I think Hadrian Evan's animation is good, +1. But there's an issue: the field is the electromagnetic field. The electric field and the magnetic field are "are better thought of as two parts of a greater whole". You mentioned Jefimenko, see this quote: "...neither Maxwell's equations nor their solutions indicate an existence of causal links between electric and magnetic fields. Therefore, we must conclude that an electromagnetic field is a dual entity always having an electric and a magnetic component simultaneously created by their common sources: time-variable electric charges and currents."

I want to know them as vector fields in the conductors and in open region around the entire circuit. An analytic expression would be great, but some plots would suffice.

They aren't two distinct fields. See this from Minkowski: "In the description of the field caused by the electron itself, then it will appear that the division of the field into electric and magnetic forces is a relative one with respect to the time-axis assumed; the two forces considered together can most vividly be described by a certain analogy to the force-screw in mechanics; the analogy is, however, imperfect". Also see this from Maxwell: "a motion of translation along an axis cannot produce a rotation about that axis unless it meets with some special mechanism, like that of a screw".

For the electric field I want to have the total electric field and the components due to changing magnetic field as well as due to surface charges.

The changing magnetic is the electric field, and vice-versa. To appreciate that imagine you move past an electron. You don't create a magnetic field for that electron because you moved. In similar vein get rid of the capacitor and the inductor, and you've only got a wire. Move some electrons down it and you observe a concentric magnetic field around the wire. But you didn't really create a whole new field. You merely created a mismatch between the electromagnetic fields of the metal ions and the electrons. Then if you twist your wire into a spiral you've reconfigured the concentric field and you've got your inductor. It works a bit like a flywheel actually, see this article.

Especially the electric field is interesting since it seems to be neglected most of the time.

I wish it was neglected more. See the Minkowski quote above. The field of the electron is the electromagnetic field. When you set down two electrons near to each other they move apart linearly. They are subject to linear electric force. This is the result of their two electromagnetic fields interacting. Neither electron has an electric field. The electric field between the plates of the capacitor is a place where you see this linear E-force only. The magnetic field around the wire or inductor is where you see the rotational B-force only, because there's some relative motion between you and some of the electromagnetic fields, like when you move past the single electron.
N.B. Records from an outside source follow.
import Summits.SmoothPoincare4.SmoothPoincare4.Theorems.SblfDescentRungOneHelperDxTransfer
import HarnessLib

/-!
# Disc extension, layer 8: the tube slice of a matched level circle

Auxiliary file of helper `helper_sliceGluing_discExtension` (apex leaf DX: extension of the
torus angular coordinate over the torus disc), line `Sketch`, crux `SblfDescent.RungOne`.

(Crux item stmt-SmoothPoincare4-18531; skeleton `Cruxes/RungOne/Lines/Sketch.lean`.)

The extra conjunct of the brick: on the shell where the angular map `Aext` is the rigid collar
coordinate `aC`, a point `z` in the fibre of a tube point `ν (u, x)` with the same value of `Aext`
lies in the tube slice `ν ({u} × B(0, ε₂))`.  Indeed `z = ιC ((aC z, bC z), (u, s))`,
`s = Q(x)`, and the level circle `{aC = aC z}` of that fibre is swept out by `ν (u, ·)` along the
circle `c ↦ (ρ c, x₂)`, `ρ = √(s + x₂²)` (same depth `x₂`, same `Q = s`, same norm `‖x‖`):
`c ↦ bC (ν (u, (ρ c, x₂)))` is a continuous injective self-map of `𝕊¹`, hence onto
(`surjective_of_continuous_of_injective_circle`, from compactness and connectedness of the
circle and of the circle minus a point).  Everything is folklore topology.
-/

set_option linter.dupNamespace false

noncomputable section

open scoped Manifold ContDiff Topology Real
open Set Function Metric Literature.Topology.FourManifolds

namespace Summit.SmoothPoincare4.SmoothPoincare4.Cruxes.RungOne.Sketch

namespace DiscExt

/-- Local notation: `𝔼 n` is the model Euclidean space `EuclideanSpace ℝ (Fin n)`. -/
local notation "𝔼 " n:arg => EuclideanSpace ℝ (Fin n)

/-- Local notation: `𝕊¹`, the unit circle of `ℝ²`. -/
local notation "𝕊¹" => (Metric.sphere (0 : EuclideanSpace ℝ (Fin 2)) (1 : ℝ))

/-- Local notation: `𝕊²`, the unit sphere of `ℝ³`. -/
local notation "𝕊²" => (Metric.sphere (0 : EuclideanSpace ℝ (Fin 3)) (1 : ℝ))

attribute [local instance] Literature.Topology.FourManifolds.fact_finrank_euclideanSpace_succ

/-! ### Continuous injective self-maps of the circle are onto -/

/-- The circle minus a point is connected (it is a chart domain homeomorphic to `ℝ`). [folklore] -/
theorem isConnected_compl_singleton_circle (p : 𝕊¹) : IsConnected ({p}ᶜ : Set 𝕊¹) := by
  set e := stereographic' 1 p with he
  have hsrc : e.source = {p}ᶜ := stereographic'_source p
  have htgt : e.target = univ := stereographic'_target p
  rw [← hsrc, ← e.symm_image_target_eq_source, htgt]
  exact (isConnected_univ (α := 𝔼 1)).image _ (by rw [← htgt]; exact e.continuousOn_symm)

/-- The circle is connected. [folklore] -/
theorem isPreconnected_univ_circle : IsPreconnected (univ : Set 𝕊¹) := by
  have h : IsConnected (Metric.sphere (0 : 𝔼 2) 1) :=
    isConnected_sphere (by rw [← Module.finrank_eq_rank]; simp) (0 : 𝔼 2) zero_le_one
  haveI := isConnected_iff_connectedSpace.1 h
  exact isPreconnected_univ

/-- **A continuous injective self-map of the circle is surjective.** If a point `y₀` is missed,
the map factors through the chart at `y₀`, i.e. gives a continuous injection `𝕊¹ → ℝ`; its image
is an interval `[m, M]` with `m < M`, and removing the (unique) preimage of an interior value
disconnects the image although `𝕊¹` minus a point is connected. [folklore] -/
theorem surjective_of_continuous_of_injective_circle {φ : 𝕊¹ → 𝕊¹} (hc : Continuous φ)
    (hi : Injective φ) : Surjective φ := by
  intro y₀
  by_contra hy
  push Not at hy
  set e := stereographic' 1 y₀ with he
  have hsrc : ∀ x, φ x ∈ e.source := fun x ↦ by
    rw [stereographic'_source]; exact hy x
  -- the real-valued function `g x = (e (φ x))₀`
  set gf : 𝕊¹ → ℝ := fun x ↦ (e (φ x)) 0 with hgf
  have hgc : Continuous gf := by
    have h1 : Continuous (e ∘ φ) := e.continuousOn.comp_continuous hc hsrc
    exact (EuclideanSpace.proj (𝕜 := ℝ) (0 : Fin 1)).continuous.comp h1
  have hgi : Injective gf := by
    intro x x' h
    have h1 : e (φ x) = e (φ x') := by
      ext i
      fin_cases i
      exact h
    exact hi (e.injOn (hsrc x) (hsrc x') h1)
  -- min and max
  obtain ⟨pm, -, hpm⟩ := isCompact_univ.exists_isMinOn univ_nonempty hgc.continuousOn
  obtain ⟨pM, -, hpM⟩ := isCompact_univ.exists_isMaxOn univ_nonempty hgc.continuousOn
  rw [isMinOn_iff] at hpm
  rw [isMaxOn_iff] at hpM
  have hne : pm ≠ pM := by
    intro h
    have hconst : ∀ x, gf x = gf pm := fun x ↦
      le_antisymm (by rw [h]; exact hpM x (mem_univ _)) (hpm x (mem_univ _))
    exact ptA_ne_ptB (hgi ((hconst ptA).trans (hconst ptB).symm))
  have hlt : gf pm < gf pM := lt_of_le_of_ne (hpm pM (mem_univ _)) fun h ↦ hne (hgi h)
  -- an interior value is attained at a unique point `p`
  obtain ⟨p, -, hp⟩ : (gf pm + gf pM) / 2 ∈ gf '' univ :=
    (isPreconnected_univ_circle.image gf hgc.continuousOn).Icc_subset (mem_image_of_mem _ (mem_univ pm))
      (mem_image_of_mem _ (mem_univ pM)) ⟨by linarith, by linarith⟩
  have hpm' : pm ∈ ({p}ᶜ : Set 𝕊¹) := by
    intro h
    rw [mem_singleton_iff] at h
    rw [← h] at hp; linarith
  have hpM' : pM ∈ ({p}ᶜ : Set 𝕊¹) := by
    intro h
    rw [mem_singleton_iff] at h
    rw [← h] at hp; linarith
  -- the image of the punctured circle is an interval containing that value: contradiction
  obtain ⟨q, hq, hq'⟩ : (gf pm + gf pM) / 2 ∈ gf '' ({p}ᶜ : Set 𝕊¹) :=
    ((isConnected_compl_singleton_circle p).isPreconnected.image gf hgc.continuousOn).Icc_subset
      (mem_image_of_mem _ hpm') (mem_image_of_mem _ hpM') ⟨by linarith, by linarith⟩
  exact hq (hgi (hq'.trans hp.symm))

/-! ### The tube slice of a level circle -/

section Setup

variable {X : Type} [TopologicalSpace X] [ChartedSpace (𝔼 4) X]
  {Fb : Type} [TopologicalSpace Fb] [ChartedSpace (𝔼 2) Fb] [Nonempty Fb]
  {f : X → 𝕊²} {v : 𝕊²} {ιT : Fb × 𝔼 2 → X}
  {ν : 𝕊¹ × 𝔼 3 → X} {σ ε : ℝ} {g : ℝ → ℝ} {s₁ s₂ ε₂ : ℝ}
  {ιC : (𝕊¹ × 𝕊¹) × (𝕊¹ × ℝ) → X} {aC bC : X → 𝕊¹}
  {Acirc : Fb × 𝔼 2 → Circle} {a d : ℝ}

omit [Nonempty Fb] in
/-- **Pinning the longitude**: if `f (ιC ((a, b), (u', s)))` has planar part `√(1 - s²) u`, then
`u' = u` (for `s² < 1`). [folklore] -/
theorem pin_longitude (hC : IsRigidCollar f v ν σ g s₁ s₂ ε₂ ιC aC bC) {s : ℝ} (h1 : s₁ < s)
    (h2 : s < s₂) (hs : s ^ 2 < 1) {a' b' u u' : 𝕊¹}
    (e0 : ((f (ιC ((a', b'), (u', s))) : 𝕊²) : 𝔼 3) 0 = √(1 - s ^ 2) * (u : 𝔼 2) 0)
    (e1 : ((f (ιC ((a', b'), (u', s))) : 𝕊²) : 𝔼 3) 1 = √(1 - s ^ 2) * (u : 𝔼 2) 1) : u' = u := by
  obtain ⟨f0, f1, -, -, -⟩ := hC.formula a' b' u' s h1 h2
  have hne : √(1 - s ^ 2) ≠ 0 := (Real.sqrt_pos.2 (by linarith)).ne'
  apply Subtype.ext
  ext i
  fin_cases i
  · exact mul_left_cancel₀ hne (f0.symm.trans e0)
  · exact mul_left_cancel₀ hne (f1.symm.trans e1)

omit [Nonempty Fb] in
/-- **A band point in rigid coordinates with pinned longitude**: if `h x = s ∈ (s₁, s₂)`, `s² < 1`
and `f x` has planar part `√(1 - s²) u`, then `ιC ((aC x, bC x), (u, s)) = x`. [folklore] -/
theorem ιC_section_pinned (hC : IsRigidCollar f v ν σ g s₁ s₂ ε₂ ιC aC bC) {x : X} {s : ℝ}
    (hx : hgt f v x = s) (h1 : s₁ < s) (h2 : s < s₂) (hs : s ^ 2 < 1) {u : 𝕊¹}
    (e0 : ((f x : 𝕊²) : 𝔼 3) 0 = √(1 - s ^ 2) * (u : 𝔼 2) 0)
    (e1 : ((f x : 𝕊²) : 𝔼 3) 1 = √(1 - s ^ 2) * (u : 𝔼 2) 1) : ιC ((aC x, bC x), (u, s)) = x := by
  have hx' : (v : 𝔼 3) 2 * ((f x : 𝕊²) : 𝔼 3) 2 = s := hx
  obtain ⟨u', hu'⟩ := hC.section_eq x (by rw [hx']; exact h1) (by rw [hx']; exact h2)
  rw [hx'] at hu'
  have hu : u' = u := pin_longitude hC h1 h2 hs (by rw [hu']; exact e0) (by rw [hu']; exact e1)
  rw [← hu]; exact hu'

omit [Nonempty Fb] in
/-- The planar part of `f` along the fold tube: `(f (ν (u, x)))ᵢ = √(1 - Q²) uᵢ`. [folklore] -/
theorem f_ν_planar (hF : IsFoldTube f v ε ν) (u : 𝕊¹) {x : 𝔼 3} (hx : x ∈ ball (0 : 𝔼 3) ε) :
    ((f (ν (u, x)) : 𝕊²) : 𝔼 3) 0 = √(1 - (x 0 ^ 2 + x 1 ^ 2 - x 2 ^ 2) ^ 2) * (u : 𝔼 2) 0 ∧
    ((f (ν (u, x)) : 𝕊²) : 𝔼 3) 1 = √(1 - (x 0 ^ 2 + x 1 ^ 2 - x 2 ^ 2) ^ 2) * (u : 𝔼 2) 1 :=
  ⟨(hF.formula u x hx).1, (hF.formula u x hx).2.1⟩

/-- **The level circle in the tube**: the point `(ρ c₀, ρ c₁, x₂)` of `ℝ³` for `c ∈ 𝕊¹`,
`ρ = √(Q(x) + x₂²)`. [folklore] -/
def levelPt (x : 𝔼 3) (c : 𝕊¹) : 𝔼 3 :=
  (EuclideanSpace.equiv (Fin 3) ℝ).symm
    ![√(x 0 ^ 2 + x 1 ^ 2) * (c : 𝔼 2) 0, √(x 0 ^ 2 + x 1 ^ 2) * (c : 𝔼 2) 1, x 2]

omit [Nonempty Fb] in
/-- Coordinates of `levelPt`. [folklore] -/
theorem levelPt_apply (x : 𝔼 3) (c : 𝕊¹) :
    levelPt x c 0 = √(x 0 ^ 2 + x 1 ^ 2) * (c : 𝔼 2) 0 ∧ levelPt x c 1 = √(x 0 ^ 2 + x 1 ^ 2) * (c : 𝔼 2) 1 ∧
      levelPt x c 2 = x 2 := by
  simp [levelPt]

omit [Nonempty Fb] in
/-- A point of `𝕊¹` has `c₀² + c₁² = 1`. [folklore] -/
theorem circle_coords_sq (c : 𝕊¹) : (c : 𝔼 2) 0 ^ 2 + (c : 𝔼 2) 1 ^ 2 = 1 := by
  have h : ‖(c : 𝔼 2)‖ ^ 2 = 1 := by rw [norm_eq_of_mem_sphere c, one_pow]
  rw [EuclideanSpace.norm_sq_eq, Fin.sum_univ_two] at h
  simpa only [Real.norm_eq_abs, sq_abs] using h

omit [Nonempty Fb] in
/-- **`levelPt` has the same `Q` as `x`.** [folklore] -/
theorem Q_levelPt (x : 𝔼 3) (c : 𝕊¹) :
    levelPt x c 0 ^ 2 + levelPt x c 1 ^ 2 - levelPt x c 2 ^ 2 = x 0 ^ 2 + x 1 ^ 2 - x 2 ^ 2 := by
  obtain ⟨h0, h1, h2⟩ := levelPt_apply x c
  rw [h0, h1, h2, mul_pow, mul_pow, ← mul_add, circle_coords_sq, mul_one, Real.sq_sqrt (by positivity)]

omit [Nonempty Fb] in
/-- **`levelPt` has the same norm as `x`.** [folklore] -/
theorem norm_levelPt (x : 𝔼 3) (c : 𝕊¹) : ‖levelPt x c‖ = ‖x‖ := by
  have h : ‖levelPt x c‖ ^ 2 = ‖x‖ ^ 2 := by
    rw [EuclideanSpace.norm_sq_eq, EuclideanSpace.norm_sq_eq, Fin.sum_univ_three, Fin.sum_univ_three]
    simp only [Real.norm_eq_abs, sq_abs]
    obtain ⟨h0, h1, h2⟩ := levelPt_apply x c
    rw [h0, h1, h2, mul_pow, mul_pow, ← mul_add, circle_coords_sq, mul_one, Real.sq_sqrt (by positivity)]
  exact (sq_eq_sq₀ (norm_nonneg _) (norm_nonneg _)).1 h

omit [Nonempty Fb] in
/-- `levelPt x` is continuous in `c`. [folklore] -/
theorem continuous_levelPt (x : 𝔼 3) : Continuous (levelPt x) := by
  unfold levelPt
  refine (EuclideanSpace.equiv (Fin 3) ℝ).symm.continuous.comp ?_
  refine continuous_pi fun i ↦ ?_
  have hc0 : Continuous fun c : 𝕊¹ ↦ (c : 𝔼 2) 0 :=
    (EuclideanSpace.proj (𝕜 := ℝ) (0 : Fin 2)).continuous.comp continuous_subtype_val
  have hc1 : Continuous fun c : 𝕊¹ ↦ (c : 𝔼 2) 1 :=
    (EuclideanSpace.proj (𝕜 := ℝ) (1 : Fin 2)).continuous.comp continuous_subtype_val
  fin_cases i
  · exact continuous_const.mul hc0
  · exact continuous_const.mul hc1
  · exact continuous_const

omit [Nonempty Fb] in
/-- `levelPt x` is injective when `x₀² + x₁² > 0`. [folklore] -/
theorem levelPt_injective {x : 𝔼 3} (hx : 0 < x 0 ^ 2 + x 1 ^ 2) : Injective (levelPt x) := by
  intro c c' h
  have hne : √(x 0 ^ 2 + x 1 ^ 2) ≠ 0 := (Real.sqrt_pos.2 hx).ne'
  obtain ⟨h0, h1, -⟩ := levelPt_apply x c
  obtain ⟨h0', h1', -⟩ := levelPt_apply x c'
  apply Subtype.ext
  ext i
  fin_cases i
  · exact mul_left_cancel₀ hne (h0.symm.trans ((congrArg (· 0) h).trans h0'))
  · exact mul_left_cancel₀ hne (h1.symm.trans ((congrArg (· 1) h).trans h1'))

/-- **The tube slice of a matched level circle** (the extra conjunct of the brick): for
`x ∈ B(0, ε₂)` with `sA < Q(x) < sB` and `z` in the fibre of `ν (u, x)` with
`Aext z = Aext (ν (u, x))`, the point `z` lies in `ν ({u} × B(0, ε₂))`. [folklore] -/
theorem slice_Aext (hT : IsTorusSideProduct f v ιT) (hC : IsRigidCollar f v ν σ g s₁ s₂ ε₂ ιC aC bC)
    (hF : IsFoldTube f v ε ν) (hε : ε₂ ≤ ε) (hv0 : (v : 𝔼 3) 0 = 0) (hv1 : (v : 𝔼 3) 1 = 0)
    (ha : 0 < a) (had : 0 ≤ a + d) (hs₁ : s₁ ≤ (1 + 2 * (a + d) ^ 2)⁻¹) (hs₂ : (1 + 2 * a ^ 2)⁻¹ ≤ s₂)
    (hAeq : ∀ (θ : Fb) (w : 𝔼 2), a ≤ ‖w‖ → ‖w‖ < a + d → Acirc (θ, w) = toCircle (aC (ιT (θ, w))))
    (u : 𝕊¹) (x : 𝔼 3) (z : X) (hx : x ∈ ball (0 : 𝔼 3) ε₂)
    (h1 : (1 + 2 * (a + d) ^ 2)⁻¹ < x 0 ^ 2 + x 1 ^ 2 - x 2 ^ 2)
    (h2 : x 0 ^ 2 + x 1 ^ 2 - x 2 ^ 2 < (1 + 2 * a ^ 2)⁻¹) (hfz : f z = f (ν (u, x)))
    (hAz : Aext ιT aC Acirc a d z = Aext ιT aC Acirc a d (ν (u, x))) :
    z ∈ ν '' ({u} ×ˢ ball (0 : 𝔼 3) ε₂) := by
  set s := x 0 ^ 2 + x 1 ^ 2 - x 2 ^ 2 with hsdef
  have hxε : x ∈ ball (0 : 𝔼 3) ε := ball_subset_ball hε hx
  have hs1 : s₁ < s := lt_of_le_of_lt hs₁ h1
  have hs2 : s < s₂ := lt_of_lt_of_le h2 hs₂
  have hspos : 0 < s := lt_trans (by positivity) h1
  have hslt1 : s < 1 := lt_of_lt_of_le h2 (inv_le_one_of_one_le₀ (by nlinarith))
  have hssq : s ^ 2 < 1 := by nlinarith
  have hplanar : 0 < x 0 ^ 2 + x 1 ^ 2 := by
    have : 0 ≤ x 2 ^ 2 := sq_nonneg _
    linarith
  -- heights
  have hνh : hgt f v (ν (u, x)) = s := hgt_ν hF hv0 hv1 u hxε
  have hzh : hgt f v z = s := by rw [hgt, hfz]; exact hνh
  -- `Aext = aC` at both points, so `aC z = aC (ν (u, x))`
  have hAν : Aext ιT aC Acirc a d (ν (u, x)) = aC (ν (u, x)) :=
    Aext_eq_aC_of_mem_shell hT hv0 hv1 ha.le had hAeq (by rw [hνh]; exact h1) (by rw [hνh]; exact h2)
  have hAzC : Aext ιT aC Acirc a d z = aC z :=
    Aext_eq_aC_of_mem_shell hT hv0 hv1 ha.le had hAeq (by rw [hzh]; exact h1) (by rw [hzh]; exact h2)
  have haC : aC z = aC (ν (u, x)) := by rw [← hAzC, hAz, hAν]
  -- `z` in rigid coordinates with longitude `u`
  obtain ⟨eν0, eν1⟩ := f_ν_planar hF u hxε
  have hzsec : ιC ((aC z, bC z), (u, s)) = z :=
    ιC_section_pinned hC hzh hs1 hs2 hssq (by rw [hfz]; exact eν0) (by rw [hfz]; exact eν1)
  -- the level circle `c ↦ ν (u, levelPt x c)`
  have hmemε₂ : ∀ c, levelPt x c ∈ ball (0 : 𝔼 3) ε₂ := fun c ↦ by
    rw [mem_ball_zero_iff, norm_levelPt]; exact mem_ball_zero_iff.1 hx
  have hmemε : ∀ c, levelPt x c ∈ ball (0 : 𝔼 3) ε := fun c ↦ ball_subset_ball hε (hmemε₂ c)
  have hQ : ∀ c, levelPt x c 0 ^ 2 + levelPt x c 1 ^ 2 - levelPt x c 2 ^ 2 = s := fun c ↦ Q_levelPt x c
  have hh : ∀ c, hgt f v (ν (u, levelPt x c)) = s := fun c ↦ by rw [hgt_ν hF hv0 hv1 u (hmemε c), hQ]
  have haCc : ∀ c, aC (ν (u, levelPt x c)) = aC z := fun c ↦ by
    rw [haC]
    apply Subtype.ext
    rw [hC.rigid u (levelPt x c) (hmemε₂ c) (by rw [hQ]; exact hs1) (by rw [hQ]; exact hs2),
      hC.rigid u x hx hs1 hs2, (levelPt_apply x c).2.2]
  have hsec : ∀ c, ιC ((aC z, bC (ν (u, levelPt x c))), (u, s)) = ν (u, levelPt x c) := fun c ↦ by
    obtain ⟨e0, e1⟩ := f_ν_planar hF u (hmemε c)
    rw [hQ] at e0 e1
    rw [← haCc c]
    exact ιC_section_pinned hC (hh c) hs1 hs2 hssq e0 e1
  -- `c ↦ bC (ν (u, levelPt x c))` is continuous and injective, hence onto
  have hνc : Continuous fun c : 𝕊¹ ↦ ν (u, levelPt x c) :=
    hF.contMDiffOn.continuousOn.comp_continuous (continuous_const.prodMk (continuous_levelPt x))
      fun c ↦ ⟨mem_univ _, hmemε c⟩
  have hφc : Continuous fun c : 𝕊¹ ↦ bC (ν (u, levelPt x c)) := by
    refine hC.contMDiffOn_bC.continuousOn.comp_continuous hνc fun c ↦ ?_
    change s₁ < hgt f v (ν (u, levelPt x c)) ∧ hgt f v (ν (u, levelPt x c)) < s₂
    rw [hh]
    exact ⟨hs1, hs2⟩
  have hφi : Injective fun c : 𝕊¹ ↦ bC (ν (u, levelPt x c)) := by
    intro c c' h
    dsimp only at h
    have h1c := hsec c
    rw [h] at h1c
    have h' : ν (u, levelPt x c) = ν (u, levelPt x c') := h1c.symm.trans (hsec c')
    have hm : ∀ c'', ((u, levelPt x c'') : 𝕊¹ × 𝔼 3) ∈ (univ : Set 𝕊¹) ×ˢ ball (0 : 𝔼 3) ε :=
      fun c'' ↦ ⟨mem_univ _, hmemε c''⟩
    have h'' : ((u, levelPt x c) : 𝕊¹ × 𝔼 3) = (u, levelPt x c') := hF.injOn (hm c) (hm c') h'
    exact levelPt_injective hplanar (congrArg Prod.snd h'')
  obtain ⟨c, hc⟩ := surjective_of_continuous_of_injective_circle hφc hφi (bC z)
  dsimp only at hc
  refine ⟨(u, levelPt x c), ⟨rfl, hmemε₂ c⟩, ?_⟩
  have h1c := hsec c
  rw [hc, hzsec] at h1c
  exact h1c.symm

end Setup

end DiscExt

end Summit.SmoothPoincare4.SmoothPoincare4.Cruxes.RungOne.Sketch

end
I did some research and found papers about electric fields in solenoids but I don't get the information together to a complete picture.

You only get the complete picture from the electromagnetic field. And like Maxwell and Minskowski said, it has this screw nature. Which is why we have electric motors. Shove the current along the wire, and the motor turns. It's a bit like a pump-action screwdriver. We also have generators where you turn the rotor to push current along the wire. That's a bit like an ordinary screwdriver. We don't have a right hand rule for nothing.

I am looking for a qualitative account, which makes the direction of the fields clear. Consider for example Feynman lectures II picture 22-9.

I'm a bit of a Feynman fan, but I think you need something more "fundamental" than that. Have a look at this: "In fact Richard Feynman complained [citation needed] that he had been taught electromagnetism from the perspective of electromagnetic fields, and he wished later in life he had been taught to think in terms of the electromagnetic potential instead, as this would be more fundamental."

However I want to get a direct picture of how the electric fields really are.

The electromagnetic field is not totally unlike the gravitomagnetic field.